Linking remotely sensed vegetation structure and soil contamination data to monitor oil spill driven degradation in the Niger Delta Mangrove
- University of Brighton, School of Environment and Technology, United Kingdom of Great Britain and Northern Ireland (matthew.brolly@gmail.com)
In this study, soil sampling, vegetation analysis, and remotely sensed indices are used to devise a framework for monitoring impact of oil pollution on Mangrove forests. Mangroves are under threat from resource extraction and associated degradation. As a result of their inter-tidal location, Mangroves provide habitat for terrestrial and aquatic organisms and are important components of coastal ecosystems, providing a range of naturally available ecosystem services. Despite the widely accepted and documented range of ecosystem services provided by mangroves, they have nevertheless, experienced a worldwide degradation resulting from various anthropogenic activities including oil exploitation.
This research is conducted in the Niger Delta where the largest spatial extent of Mangrove forests in Africa is located, consisting of 7% of global stock. Hydrocarbon exploitation in the Niger Delta region is one of several resource extractions undertaken in the area and as a result associated environmental pollution has caused a drastic decline in the region’s biodiversity and ecological resources. Of interest to this study is the effect of associated oil spills on the Mangrove forest ecosystem and their detection.
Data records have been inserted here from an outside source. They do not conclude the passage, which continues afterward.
import Literature.Computability.MetaComplexity.GapMINKTSearchProofs
import HarnessLib

/-!
# `MINKT[r] ∈ NP`: Hirahara's Fact 4.15, `NP` half (proofs)

Second sibling proof file of `GapMINKTDenseRandom.lean` (D-0014; the first,
`GapMINKTDenseRandomProofs.lean`, discharges Lemma 4.17). It DISCHARGES the named fact
`Literature.Computability.MetaComplexity.Hirahara2018_MINKTr_mem_NP` (Hirahara, FOCS 2018 / ECCC
TR18-138 rev. 1, Def. 4.14 and Fact 4.15, p. 20: *"For a function `r : ℕ → ℕ`, define
`MINKT[r] := {(x, 1^t) | K_t(x) < r(|x|)}`. … It is easy to see that `MINKT[r] ∈ NP`, and thus:
Fact 4.15. `(MINKT[r], 𝒟^KT) ∈ DistNP` if `r : ℕ → ℕ` is efficiently computable"*; the one-line
argument is the one printed for `MINKT` after Def. 3.4, p. 12: *"by guessing a certificate `d` of
length at most `s`, and checking whether `U(d)` outputs `x` within `t` steps"*, here with the strict
bound `|d| < r(|x|)`).

In the tree `NP = polyExists P` (`Nondeterministic.lean`, Arora–Barak Def. 2.1), so the proof is a
genuine polynomial-time `FinTM2` verifier, assembled — as for Fact 3.8 in
`GapMINKTSearchProofs.lean` — in the "algebra of `FP` bricks" style, with no new Turing machine
(namespace `MINKTrVerifier`: four languages and their membership lemmas). The verifier
`verLang U r` reads `⟨w, d⟩` (instance `w`, certificate `d`) and accepts iff

* **WF** (`wfLang`) — `w` is a well-formed instance `⟨x, 1^t⟩ = paramEnc (x, t)`: the equality test
  `w = unaryArgFn w` (`unaryArgFn w = ⟨(boolUnpair w).1, 1^{|(boolUnpair w).2|}⟩`,
  `PairPlumbing.lean`; equality tests of `FP` maps are in `P`, `setOf_apply_eq_apply_mem_P`).
  This conjunct is what makes the verifier decide the LANGUAGE `U.MINKTr r` (which contains
  well-formed codes only) rather than a promise problem: malformed `w` have no certificate;
* **LEN** (`lenLang r`) — `|d| < r(|x|)`: the length test `LenLe X` (`LengthCompare.lean`) on
  `⟨1^{r(|x|)}, 1d⟩` (`|1d| ≤ r(|x|)`), the unary value `1^{r(|x|)}` being the machine of `r` after
  the length map `onesFn` (`lenLang_mem_P`);
* **PRINT** (`printLang U`) — `U(d)` outputs `x` within `t = |u|` steps, `u` the second field of `w`:
  the equality test `encO (U.run d |u|) = 1x` with the universal machine as the total string
  function `GapMINKTDecision.runU` of `GapMINKTSearchProofs.lean` (the field
  `UniversalMachine.polyTime`, budget in unary).

Completeness: `K^t(x) < r(|x|)` gives a program `d` with `U.run d t = some x` and `|d| < r(|x|)`
(`exists_run_eq_of_ktAt_lt`); the certificate bound is `|d| < r(|x|) ≤ s(|x|) ≤ s(|w|)` for a
polynomial bound `s` of `r` (`exists_poly_le_of_polyTimeComputable_unary`: the machine of `r` pushes
boundedly many symbols per step) — this is where "efficiently computable"
(`PolyTimeComputable unaryEncodeNat unaryEncodeNat r`, forcing `r(n) ≤ poly(n)`) enters. Soundness: WF rebuilds `w = paramEnc (x, t)`, PRINT and LEN give
`K^t(x) ≤ |d| < r(|x|)` (`ktAt_le_length`).

Main result: `Hirahara2018_MINKTr_mem_NP_holds`. The `DistNP` half of Fact 4.15 is deliberately not
here (`𝒟^KT ∉ PSamp` verbatim under the tree's exact samplers; module docstring of
`GapMINKTDenseRandom.lean`, "Samplability").

## References

* S. Hirahara, *Non-black-box worst-case to average-case reductions within NP*, FOCS 2018,
  247–258, doi:10.1109/focs.2018.00032; full version ECCC TR18-138 rev. 1 (2019): Def. 3.4 (with
  the remark "`MINKT ∈ NP`", p. 12), Def. 4.14 and Fact 4.15 (p. 20) [Hirahara2018]. (Numbered in
  the full version only; the FOCS proceedings version has the `MINKT ∈ NP` remark after Def. II.4.)
* S. Arora, B. Barak, *Computational Complexity: A Modern Approach*, CUP 2009, Def. 2.1 (`NP` via
  certificates), §1.3 (closure of polynomial time under composition) [AroraBarak2009].
-/

namespace Literature.Computability.MetaComplexity

open _root_.Computability Complexity Polynomial

namespace MINKTrVerifier

/-! ### Efficiently computable thresholds are polynomially bounded -/

/-- An efficiently computable `r : ℕ → ℕ` (unary input and output) is polynomially bounded,
`r(n) ≤ n + D · p(n)` for the time polynomial `p` and push bound `D` of its machine: a `FinTM2`
machine pushes at most `D` symbols per step (`OutputsWithin.length_le`). This is where the
hypothesis "efficiently computable" of Fact 4.15 enters: it bounds the certificate length.
[cite: AroraBarak2009, §1.3] -/
theorem exists_poly_le_of_polyTimeComputable_unary {r : ℕ → ℕ}
    (hr : PolyTimeComputable unaryEncodeNat unaryEncodeNat r) :
    ∃ s : Polynomial ℕ, ∀ n : ℕ, r n ≤ s.eval n := by
  obtain ⟨p, M, hM⟩ := hr
  refine ⟨X + C (TM2Comp.machinePushBound M.tm) * p, fun n => ?_⟩
  have h := (hM n).length_le
  simpa [GapMINKTDecision.length_unaryEncodeNat] using h

/-! ### The three tests and the verifier

On the verifier's input `z = ⟨w, d⟩ = ⟨⟨x, u⟩, d⟩`: `Brick.fstF z = w`, `Brick.sndF z = d`,
`GapMINKTDecision.X0 z = x = (boolUnpair w).1` (`X0 = fstF ∘ fstF`, `GapMINKTSearchProofs.lean`),
`(Brick.sndF ∘ Brick.fstF) z = u = (boolUnpair w).2`. -/

variable (U : UniversalMachine) (r : ℕ → ℕ)

/-- **WF**: the instance `w` is a well-formed code `⟨x, 1^t⟩ = paramEnc (x, t)`, as the equality test
`w = unaryArgFn w` (`unaryArgFn w = ⟨(boolUnpair w).1, 1^{|(boolUnpair w).2|}⟩`). [folklore] -/
def wfLang : Language Bool := {z | Brick.fstF z = (unaryArgFn ∘ Brick.fstF) z}

/-- **LEN**: `|d| < r(|x|)`, as the length test `|1d| ≤ r(|x|)` (`LenLe X`) on `⟨1^{r(|x|)}, 1d⟩`
("a certificate `d` of length" `< r(|x|)`). [cite: Hirahara2018, Def. 4.14 and Fact 4.15] -/
def lenLang : Language Bool :=
  fanoutFn ((fun x : List Bool => unaryEncodeNat (r x.length)) ∘ GapMINKTDecision.X0)
    (List.cons true ∘ Brick.sndF) ⁻¹' LenLe X

/-- **PRINT**: "`U(d)` outputs `x` within `t` steps", `t = |u|`, as the equality test
`encO (U.run d |u|) = 1x` (`GapMINKTDecision.runU`, the universal machine as a total string
function). [cite: Hirahara2018, Def. 3.4 (remark) and Fact 4.15] -/
def printLang : Language Bool :=
  {z | (GapMINKTDecision.runU U ∘ fanoutFn Brick.sndF (Brick.sndF ∘ Brick.fstF)) z =
    (List.cons true ∘ GapMINKTDecision.X0) z}

/-- **The verifier of `MINKT[r]`**: WF, LEN and PRINT ("guess a certificate `d` … and check whether
`U(d)` outputs `x` within `t` steps"). [cite: Hirahara2018, Fact 4.15] -/
def verLang : Language Bool := wfLang ⊓ (lenLang r ⊓ printLang U)

/-- `wfLang ∈ P` (an equality test of `FP` maps, `unaryArgFn_mem_FP`). [cite: AroraBarak2009, §1.3] -/
theorem wfLang_mem_P : wfLang ∈ Classes.P :=
  setOf_apply_eq_apply_mem_P Brick.fstF_mem_FP (comp_mem_FP unaryArgFn_mem_FP Brick.fstF_mem_FP)

variable {r} in
/-- `lenLang r ∈ P` for an efficiently computable `r`: the unary value `1^{r(|x|)}` is the length
map `onesFn` followed by the machine of `r` (`PolyTimeComputable.comp_holds`), and LEN is an
`FP`-preimage of the length test `LenLe X`. [cite: AroraBarak2009, §1.3] -/
theorem lenLang_mem_P (hr : PolyTimeComputable unaryEncodeNat unaryEncodeNat r) :
    lenLang r ∈ Classes.P := by
  -- the length map `onesFn : x ↦ 1^{|x|}` presented through the input encoder of `r`'s machine
  have hlen : PolyTimeComputable (id : List Bool → List Bool) unaryEncodeNat
      (List.length : List Bool → ℕ) := by
    obtain ⟨p, M, hM⟩ := onesFn_mem_FP
    exact ⟨p, M, fun w => hM w⟩
  -- `x ↦ 1^{r(|x|)}` is in `FP` (as `QuantumComplexity.unaryLenFn_mem_FP`, not importable here)
  have hrF : (fun x : List Bool => unaryEncodeNat (r x.length)) ∈ FP := by
    obtain ⟨p, M, hM⟩ := PolyTimeComputable.comp_holds hr hlen
    exact ⟨p, M, fun w => hM w⟩
  exact preimage_mem_P (LenLe_mem_P X)
    (fanoutFn_mem_FP (comp_mem_FP hrF GapMINKTDecision.X0_mem_FP)
      (comp_mem_FP (cons_mem_FP true) Brick.sndF_mem_FP))

/-- `printLang U ∈ P` (an equality test of `FP` maps; the universal machine is polynomial time,
`GapMINKTDecision.runU_mem_FP`). [cite: AroraBarak2009, §1.3] -/
theorem printLang_mem_P : printLang U ∈ Classes.P :=
  setOf_apply_eq_apply_mem_P
    (comp_mem_FP (GapMINKTDecision.runU_mem_FP U)
      (fanoutFn_mem_FP Brick.sndF_mem_FP (comp_mem_FP Brick.sndF_mem_FP Brick.fstF_mem_FP)))
    (comp_mem_FP (cons_mem_FP true) GapMINKTDecision.X0_mem_FP)

variable {r} in
/-- **The verifier is polynomial time**: `verLang U r ∈ P` (`P` is closed under intersection).
[cite: Hirahara2018, Fact 4.15] -/
theorem verLang_mem_P (hr : PolyTimeComputable unaryEncodeNat unaryEncodeNat r) :
    verLang U r ∈ Classes.P :=
  inter_mem_P wfLang_mem_P (inter_mem_P (lenLang_mem_P hr) (printLang_mem_P U))

/-! ### Semantics of the tests on an arbitrary pair `⟨w, d⟩` -/

section Semantics

variable (w d : List Bool)

/-- WF holds iff `w` is the code of `((boolUnpair w).1, |(boolUnpair w).2|)`. [folklore] -/
theorem boolPair_mem_wfLang_iff :
    boolPair w d ∈ wfLang ↔ w = paramEnc ((boolUnpair w).1, (boolUnpair w).2.length) := by
  change Brick.fstF (boolPair w d) = (unaryArgFn ∘ Brick.fstF) (boolPair w d) ↔ _
  rw [Function.comp_apply, Brick.fstF_boolPair, unaryArgFn_apply]
  rfl

/-- Membership in LEN, unfolded (definitional). [folklore] -/
theorem mem_lenLang_iff (z : List Bool) :
    z ∈ lenLang r ↔
      fanoutFn ((fun x : List Bool => unaryEncodeNat (r x.length)) ∘ GapMINKTDecision.X0)
        (List.cons true ∘ Brick.sndF) z ∈ LenLe X :=
  Iff.rfl

/-- LEN holds iff `|d| < r(|(boolUnpair w).1|)`. [folklore] -/
theorem boolPair_mem_lenLang_iff :
    boolPair w d ∈ lenLang r ↔ d.length < r (boolUnpair w).1.length := by
  rw [mem_lenLang_iff, fanoutFn_apply, boolPair_mem_LenLe, eval_X]
  simp only [Function.comp_apply, GapMINKTDecision.X0, Brick.fstF_boolPair, Brick.sndF_boolPair,
    List.length_cons, GapMINKTDecision.length_unaryEncodeNat, Nat.add_one_le_iff]
  rfl

/-- PRINT holds iff `U.run d |(boolUnpair w).2| = some (boolUnpair w).1`. [folklore] -/
theorem boolPair_mem_printLang_iff :
    boolPair w d ∈ printLang U ↔ U.run d (boolUnpair w).2.length = some (boolUnpair w).1 := by
  change (GapMINKTDecision.runU U ∘ fanoutFn Brick.sndF (Brick.sndF ∘ Brick.fstF)) (boolPair w d) =
    (List.cons true ∘ GapMINKTDecision.X0) (boolPair w d) ↔ _
  simp only [Function.comp_apply, fanoutFn_apply, GapMINKTDecision.X0, Brick.fstF_boolPair,
    Brick.sndF_boolPair, GapMINKTDecision.runU_boolPair, GapMINKTDecision.encO_eq_cons_iff]
  rfl

/-- **Membership in the verifier language**: WF, LEN and PRINT, unfolded. [folklore] -/
theorem boolPair_mem_verLang_iff :
    boolPair w d ∈ verLang U r ↔
      w = paramEnc ((boolUnpair w).1, (boolUnpair w).2.length) ∧
        d.length < r (boolUnpair w).1.length ∧
        U.run d (boolUnpair w).2.length = some (boolUnpair w).1 := by
  change boolPair w d ∈ wfLang ∧ (boolPair w d ∈ lenLang r ∧ boolPair w d ∈ printLang U) ↔ _
  rw [boolPair_mem_wfLang_iff, boolPair_mem_lenLang_iff, boolPair_mem_printLang_iff]

end Semantics

/-- On a well-formed instance `⟨x, 1^t⟩` the verifier accepts `d` iff `|d| < r(|x|)` and `U(d)`
outputs `x` within `t` steps. [cite: Hirahara2018, Fact 4.15] -/
theorem paramEnc_boolPair_mem_verLang_iff (x d : List Bool) (t : ℕ) :
    boolPair (paramEnc (x, t)) d ∈ verLang U r ↔ d.length < r x.length ∧ U.run d t = some x := by
  rw [boolPair_mem_verLang_iff]
  simp [paramEnc, GapMINKTDecision.length_unaryEncodeNat]

end MINKTrVerifier

open MINKTrVerifier

/-! ### The discharge of Fact 4.15 (`NP` half) -/

/-- **Hirahara 2018, Fact 4.15 (`NP` half), discharged** (`Hirahara2018_MINKTr_mem_NP`):
`MINKT[r] ∈ NP` for every clocked universal machine `U` and every efficiently computable
`r : ℕ → ℕ` (unary input and output). The `P`-verifier is `MINKTrVerifier.verLang U r`
(well-formedness of the instance, `|d| < r(|x|)`, and `U(d) = x` within `t` steps); the
certificate-length polynomial is a polynomial bound `s` of `r`
(`|d| < r(|x|) ≤ s(|x|) ≤ s(|⟨x, 1^t⟩|)`, `exists_poly_le_of_polyTimeComputable_unary`); completeness is `exists_run_eq_of_ktAt_lt`, soundness
`ktAt_le_length`. [cite: Hirahara2018, Fact 4.15] -/
theorem Hirahara2018_MINKTr_mem_NP_holds : Hirahara2018_MINKTr_mem_NP := by
  intro U r hr
  obtain ⟨s, hs⟩ := exists_poly_le_of_polyTimeComputable_unary hr
  refine ⟨verLang U r, verLang_mem_P U hr, s, fun w => ⟨?_, ?_⟩⟩
  · rintro ⟨x, t, rfl, hlt⟩
    obtain ⟨d, hrun, hlen⟩ := U.exists_run_eq_of_ktAt_lt hlt
    have hlen' : d.length < r x.length := by exact_mod_cast hlen
    refine ⟨d, ?_, (paramEnc_boolPair_mem_verLang_iff U r x d t).2 ⟨hlen', hrun⟩⟩
    calc d.length ≤ r x.length := hlen'.le
      _ ≤ s.eval x.length := hs x.length
      _ ≤ s.eval (paramEnc (x, t)).length :=
        TM2Iter.eval_mono s (by simp only [paramEnc, length_boolPair]; omega)
  · rintro ⟨d, -, hd⟩
    obtain ⟨hw, hlen, hrun⟩ := (boolPair_mem_verLang_iff U r w d).1 hd
    exact ⟨(boolUnpair w).1, (boolUnpair w).2.length, hw,
      (U.ktAt_le_length hrun).trans_lt (by exact_mod_cast hlen)⟩

end Literature.Computability.MetaComplexity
This study undertook a detailed field exercise over three seasons across the Niger Delta within close proximity to recorded oil spills; as noted in the NOSDRA (National Oil Spill Detection & Response Agency) archive. Soil sampling and laboratory analyses were conducted to establish the level and nature of contamination and supported by complementary vegetation structure analysis evaluating Leaf Area Index (LAI) from ground (LAI2200C) and spaceborne (Landsat archive) systems. Levels of soil contamination were significant with respect to control areas regarding both presence and concentration of heavy metal pollutants (Cr, Mn, Fe, Zn, Pb, Al and Hg). Additionally, negative structural impacts were detected on the local soil via Bulk Density reductions, known to impact soil function, as high as 0.566 g/cm3 when comparing control Estuarine with high polluted locations, and Soil Organic Matter (SOM) reductions indicated by a mean percentage difference to the control of 11% for high polluted Fringing locations. These results highlight the immediate harm from spills, with degraded areas visually recorded and validated via ground measurements with mean LAI in high polluted Estuarine locations recording 1.8 higher. Linking vegetation structure in the Mangrove system with soil contamination allows the use of remote sensing to identify areas of degradation and subsequently to model the level and nature of contamination. The correlation between ground and spaceborne measurements of LAI (eg. r=0.62 p<0.005 for fringing low pollution locations), allows machine learning approaches to be used to model LAI given the presence of contaminants and to provide a framework for supporting the detection and recording of areas at risk. Success will be expanded upon through use of GEDI lidar waveforms in the near future to improve the remotely derived description of forest structure.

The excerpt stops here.